◆ WHAT YOU WILL DO: Make an exact copy of the entries that come next.

◆ RECORDS FOR THE EXERCISE:
/-- **Connectors have degree `≤ 2`**: the two slots they join. [folklore] -/
theorem degree_conn_le (e : Fin m) (S : Fin 2 → ZMod 2) (j : Fin (3 * D + 2)) :
    (cgGraph E loc c).degree (vC e S j) ≤ 2 := by
  have hsub : (cgGraph E loc c).neighborFinset (vC e S j) ⊆ {vS e S j.castSucc, vS e S j.succ} := by
    intro z hz
    rw [SimpleGraph.mem_neighborFinset, cgGraph_adj] at hz
    obtain ⟨-, hz⟩ := hz
    obtain ⟨e', S', p'⟩ := z
    rcases p' with σ' | j' | π' | π' <;> simp only [vC, cgRel, or_false] at hz
    obtain ⟨rfl, rfl, rfl | rfl⟩ := hz
    · exact mem_insert_self _ _
    · exact mem_insert_of_mem (mem_singleton_self _)
  calc (cgGraph E loc c).degree (vC e S j)
      = ((cgGraph E loc c).neighborFinset (vC e S j)).card := (SimpleGraph.card_neighborFinset_eq_degree _ _).symm
    _ ≤ ({vS e S j.castSucc, vS e S j.succ} : Finset (CGVert m D)).card := card_le_card hsub
    _ ≤ 2 := card_insert_le _ _ |>.trans (by simp)

/-- **`a`-vertices have degree `≤ 2`**: their slot and their `b`-vertex. [folklore] -/
theorem degree_forkA_le (e : Fin m) (S : Fin 2 → ZMod 2) (π : Fin 3 × Fin D) :
    (cgGraph E loc c).degree (vA e S π) ≤ 2 := by
  have hsub : (cgGraph E loc c).neighborFinset (vA e S π) ⊆ {vS e S (forkSlot D π), vB e S π} := by
    intro z hz
    rw [SimpleGraph.mem_neighborFinset, cgGraph_adj] at hz
    obtain ⟨-, hz⟩ := hz
    obtain ⟨e', S', p'⟩ := z
    rcases p' with σ' | j' | π' | π' <;> simp only [vA, cgRel, or_false, false_or] at hz
    · obtain ⟨rfl, rfl, hσ⟩ := hz
      have hσ' : σ' = forkSlot D π := by
        rw [forkSlot, ← hσ, Equiv.symm_apply_apply]
      rw [hσ']
      exact mem_insert_self _ _
    · obtain ⟨rfl, rfl, rfl⟩ := hz
      exact mem_insert_of_mem (mem_singleton_self _)
  calc (cgGraph E loc c).degree (vA e S π)
      = ((cgGraph E loc c).neighborFinset (vA e S π)).card := (SimpleGraph.card_neighborFinset_eq_degree _ _).symm
    _ ≤ ({vS e S (forkSlot D π), vB e S π} : Finset (CGVert m D)).card := card_le_card hsub
    _ ≤ 2 := card_insert_le _ _ |>.trans (by simp)

/-- **`b`-vertices have degree `≤ 3`** when `loc` is injective on the occurrences of each variable: the
`a`-vertex, and the two conflicting assignments of the unique occurrence with the given label. [folklore] -/
theorem degree_forkB_le (hloc : ∀ p p' : Fin m × Fin 3, E p.1 p.2 = E p'.1 p'.2 → loc p = loc p' → p = p')
    (e : Fin m) (S : Fin 2 → ZMod 2) (π : Fin 3 × Fin D) :
    (cgGraph E loc c).degree (vB e S π) ≤ 3 := by
  set Occ : Finset (Fin m × Fin 3) := univ.filter fun q => E q.1 q.2 = E e π.1 ∧ loc q = π.2
  set Bset : Finset (CGVert m D) := Occ.biUnion fun q =>
    ((univ : Finset (Fin 2 → ZMod 2)).filter fun S' => bit (c q.1) S' q.2 = bit (c e) S π.1 + 1).image
      fun S' => vB q.1 S' (q.2, loc (e, π.1))
  have hsub : (cgGraph E loc c).neighborFinset (vB e S π) ⊆ insert (vA e S π) Bset := by
    intro z hz
    rw [SimpleGraph.mem_neighborFinset, cgGraph_adj] at hz
    obtain ⟨-, hz⟩ := hz
    obtain ⟨e', S', p'⟩ := z
    rcases p' with σ' | j' | π' | π' <;> simp only [vB, cgRel, or_false, false_or] at hz
    · obtain ⟨rfl, rfl, rfl⟩ := hz
      exact mem_insert_self _ _
    · refine mem_insert_of_mem (mem_biUnion.2 ?_)
      have key : E e' π'.1 = E e π.1 ∧ loc (e', π'.1) = π.2 ∧ loc (e, π.1) = π'.2 ∧
          bit (c e') S' π'.1 = bit (c e) S π.1 + 1 := by
        rcases hz with ⟨h1, h2, h3, h4⟩ | ⟨h1, h2, h3, h4⟩
        · exact ⟨h1, h2, h3, (zmod2_ne_iff _ _).1 (Ne.symm h4)⟩
        · exact ⟨h1.symm, h3, h2, (zmod2_ne_iff _ _).1 h4⟩
      obtain ⟨h1, h2, h3, h4⟩ := key
      refine ⟨(e', π'.1), mem_filter.2 ⟨mem_univ _, h1, h2⟩, mem_image.2 ⟨S', mem_filter.2 ⟨mem_univ _, h4⟩, ?_⟩⟩
      simp only [vB, h3]
  have hOcc : Occ.card ≤ 1 := card_le_one.2 fun q hq q' hq' => by
    have hq1 := (mem_filter.1 hq).2
    have hq2 := (mem_filter.1 hq').2
    exact hloc q q' (hq1.1.trans hq2.1.symm) (hq1.2.trans hq2.2.symm)
  have hB : Bset.card ≤ 2 := by
    refine card_biUnion_le.trans ?_
    calc ∑ q ∈ Occ, (((univ : Finset (Fin 2 → ZMod 2)).filter fun S' =>
            bit (c q.1) S' q.2 = bit (c e) S π.1 + 1).image fun S' => vB q.1 S' (q.2, loc (e, π.1))).card
        ≤ ∑ _q ∈ Occ, 2 := sum_le_sum fun q _ => card_image_le.trans (card_filter_bit_le _ _ _)
      _ = Occ.card * 2 := by rw [sum_const, smul_eq_mul]
      _ ≤ 2 := by omega
  calc (cgGraph E loc c).degree (vB e S π)
      = ((cgGraph E loc c).neighborFinset (vB e S π)).card := (SimpleGraph.card_neighborFinset_eq_degree _ _).symm
    _ ≤ (insert (vA e S π) Bset).card := card_le_card hsub
    _ ≤ Bset.card + 1 := card_insert_le _ _
    _ ≤ 3 := by omega

/-- **The conflict-gadget graph has maximum degree `≤ 3`** (for every right-hand side), provided `loc` is
injective on the occurrences of each variable. [folklore] -/
theorem cg_maxDegree_le (hloc : ∀ p p' : Fin m × Fin 3, E p.1 p.2 = E p'.1 p'.2 → loc p = loc p' → p = p') :
    (cgGraph E loc c).maxDegree ≤ 3 := by
  refine SimpleGraph.maxDegree_le_of_forall_degree_le _ _ fun z => ?_
  obtain ⟨e, S, p⟩ := z
  rcases p with σ | j | π | π
  · exact degree_slot_le E loc c e S σ
  · exact (degree_conn_le E loc c e S j).trans (by norm_num)
  · exact (degree_forkA_le E loc c e S π).trans (by norm_num)
  · exact degree_forkB_le E loc c hloc e S π

end MaxDegree

end Summit.PneNP.PneNP.Theorems.MacroscopicTwinsAbove.HighActivity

◆ ANSWER TO THIS PROBLEM:
/-- **Connectors have degree `≤ 2`**: the two slots they join. [folklore] -/
theorem degree_conn_le (e : Fin m) (S : Fin 2 → ZMod 2) (j : Fin (3 * D + 2)) :
    (cgGraph E loc c).degree (vC e S j) ≤ 2 := by
  have hsub : (cgGraph E loc c).neighborFinset (vC e S j) ⊆ {vS e S j.castSucc, vS e S j.succ} := by
    intro z hz
    rw [SimpleGraph.mem_neighborFinset, cgGraph_adj] at hz
    obtain ⟨-, hz⟩ := hz
    obtain ⟨e', S', p'⟩ := z
    rcases p' with σ' | j' | π' | π' <;> simp only [vC, cgRel, or_false] at hz
    obtain ⟨rfl, rfl, rfl | rfl⟩ := hz
    · exact mem_insert_self _ _
    · exact mem_insert_of_mem (mem_singleton_self _)
  calc (cgGraph E loc c).degree (vC e S j)
      = ((cgGraph E loc c).neighborFinset (vC e S j)).card := (SimpleGraph.card_neighborFinset_eq_degree _ _).symm
    _ ≤ ({vS e S j.castSucc, vS e S j.succ} : Finset (CGVert m D)).card := card_le_card hsub
    _ ≤ 2 := card_insert_le _ _ |>.trans (by simp)

/-- **`a`-vertices have degree `≤ 2`**: their slot and their `b`-vertex. [folklore] -/
theorem degree_forkA_le (e : Fin m) (S : Fin 2 → ZMod 2) (π : Fin 3 × Fin D) :
    (cgGraph E loc c).degree (vA e S π) ≤ 2 := by
  have hsub : (cgGraph E loc c).neighborFinset (vA e S π) ⊆ {vS e S (forkSlot D π), vB e S π} := by
    intro z hz
    rw [SimpleGraph.mem_neighborFinset, cgGraph_adj] at hz
    obtain ⟨-, hz⟩ := hz
    obtain ⟨e', S', p'⟩ := z
    rcases p' with σ' | j' | π' | π' <;> simp only [vA, cgRel, or_false, false_or] at hz
    · obtain ⟨rfl, rfl, hσ⟩ := hz
      have hσ' : σ' = forkSlot D π := by
        rw [forkSlot, ← hσ, Equiv.symm_apply_apply]
      rw [hσ']
      exact mem_insert_self _ _
    · obtain ⟨rfl, rfl, rfl⟩ := hz
      exact mem_insert_of_mem (mem_singleton_self _)
  calc (cgGraph E loc c).degree (vA e S π)
      = ((cgGraph E loc c).neighborFinset (vA e S π)).card := (SimpleGraph.card_neighborFinset_eq_degree _ _).symm
    _ ≤ ({vS e S (forkSlot D π), vB e S π} : Finset (CGVert m D)).card := card_le_card hsub
    _ ≤ 2 := card_insert_le _ _ |>.trans (by simp)

/-- **`b`-vertices have degree `≤ 3`** when `loc` is injective on the occurrences of each variable: the
`a`-vertex, and the two conflicting assignments of the unique occurrence with the given label. [folklore] -/
theorem degree_forkB_le (hloc : ∀ p p' : Fin m × Fin 3, E p.1 p.2 = E p'.1 p'.2 → loc p = loc p' → p = p')
    (e : Fin m) (S : Fin 2 → ZMod 2) (π : Fin 3 × Fin D) :
    (cgGraph E loc c).degree (vB e S π) ≤ 3 := by
  set Occ : Finset (Fin m × Fin 3) := univ.filter fun q => E q.1 q.2 = E e π.1 ∧ loc q = π.2
  set Bset : Finset (CGVert m D) := Occ.biUnion fun q =>
    ((univ : Finset (Fin 2 → ZMod 2)).filter fun S' => bit (c q.1) S' q.2 = bit (c e) S π.1 + 1).image
      fun S' => vB q.1 S' (q.2, loc (e, π.1))
  have hsub : (cgGraph E loc c).neighborFinset (vB e S π) ⊆ insert (vA e S π) Bset := by
    intro z hz
    rw [SimpleGraph.mem_neighborFinset, cgGraph_adj] at hz
    obtain ⟨-, hz⟩ := hz
    obtain ⟨e', S', p'⟩ := z
    rcases p' with σ' | j' | π' | π' <;> simp only [vB, cgRel, or_false, false_or] at hz
    · obtain ⟨rfl, rfl, rfl⟩ := hz
      exact mem_insert_self _ _
    · refine mem_insert_of_mem (mem_biUnion.2 ?_)
      have key : E e' π'.1 = E e π.1 ∧ loc (e', π'.1) = π.2 ∧ loc (e, π.1) = π'.2 ∧
          bit (c e') S' π'.1 = bit (c e) S π.1 + 1 := by
        rcases hz with ⟨h1, h2, h3, h4⟩ | ⟨h1, h2, h3, h4⟩
        · exact ⟨h1, h2, h3, (zmod2_ne_iff _ _).1 (Ne.symm h4)⟩
        · exact ⟨h1.symm, h3, h2, (zmod2_ne_iff _ _).1 h4⟩
      obtain ⟨h1, h2, h3, h4⟩ := key
      refine ⟨(e', π'.1), mem_filter.2 ⟨mem_univ _, h1, h2⟩, mem_image.2 ⟨S', mem_filter.2 ⟨mem_univ _, h4⟩, ?_⟩⟩
      simp only [vB, h3]
  have hOcc : Occ.card ≤ 1 := card_le_one.2 fun q hq q' hq' => by
    have hq1 := (mem_filter.1 hq).2
    have hq2 := (mem_filter.1 hq').2
    exact hloc q q' (hq1.1.trans hq2.1.symm) (hq1.2.trans hq2.2.symm)
  have hB : Bset.card ≤ 2 := by
    refine card_biUnion_le.trans ?_
    calc ∑ q ∈ Occ, (((univ : Finset (Fin 2 → ZMod 2)).filter fun S' =>
            bit (c q.1) S' q.2 = bit (c e) S π.1 + 1).image fun S' => vB q.1 S' (q.2, loc (e, π.1))).card
        ≤ ∑ _q ∈ Occ, 2 := sum_le_sum fun q _ => card_image_le.trans (card_filter_bit_le _ _ _)
      _ = Occ.card * 2 := by rw [sum_const, smul_eq_mul]
      _ ≤ 2 := by omega
  calc (cgGraph E loc c).degree (vB e S π)
      = ((cgGraph E loc c).neighborFinset (vB e S π)).card := (SimpleGraph.card_neighborFinset_eq_degree _ _).symm
    _ ≤ (insert (vA e S π) Bset).card := card_le_card hsub
    _ ≤ Bset.card + 1 := card_insert_le _ _
    _ ≤ 3 := by omega

/-- **The conflict-gadget graph has maximum degree `≤ 3`** (for every right-hand side), provided `loc` is
injective on the occurrences of each variable. [folklore] -/
theorem cg_maxDegree_le (hloc : ∀ p p' : Fin m × Fin 3, E p.1 p.2 = E p'.1 p'.2 → loc p = loc p' → p = p') :
    (cgGraph E loc c).maxDegree ≤ 3 := by
  refine SimpleGraph.maxDegree_le_of_forall_degree_le _ _ fun z => ?_
  obtain ⟨e, S, p⟩ := z
  rcases p with σ | j | π | π
  · exact degree_slot_le E loc c e S σ
  · exact (degree_conn_le E loc c e S j).trans (by norm_num)
  · exact (degree_forkA_le E loc c e S π).trans (by norm_num)
  · exact degree_forkB_le E loc c hloc e S π

end MaxDegree

end Summit.PneNP.PneNP.Theorems.MacroscopicTwinsAbove.HighActivity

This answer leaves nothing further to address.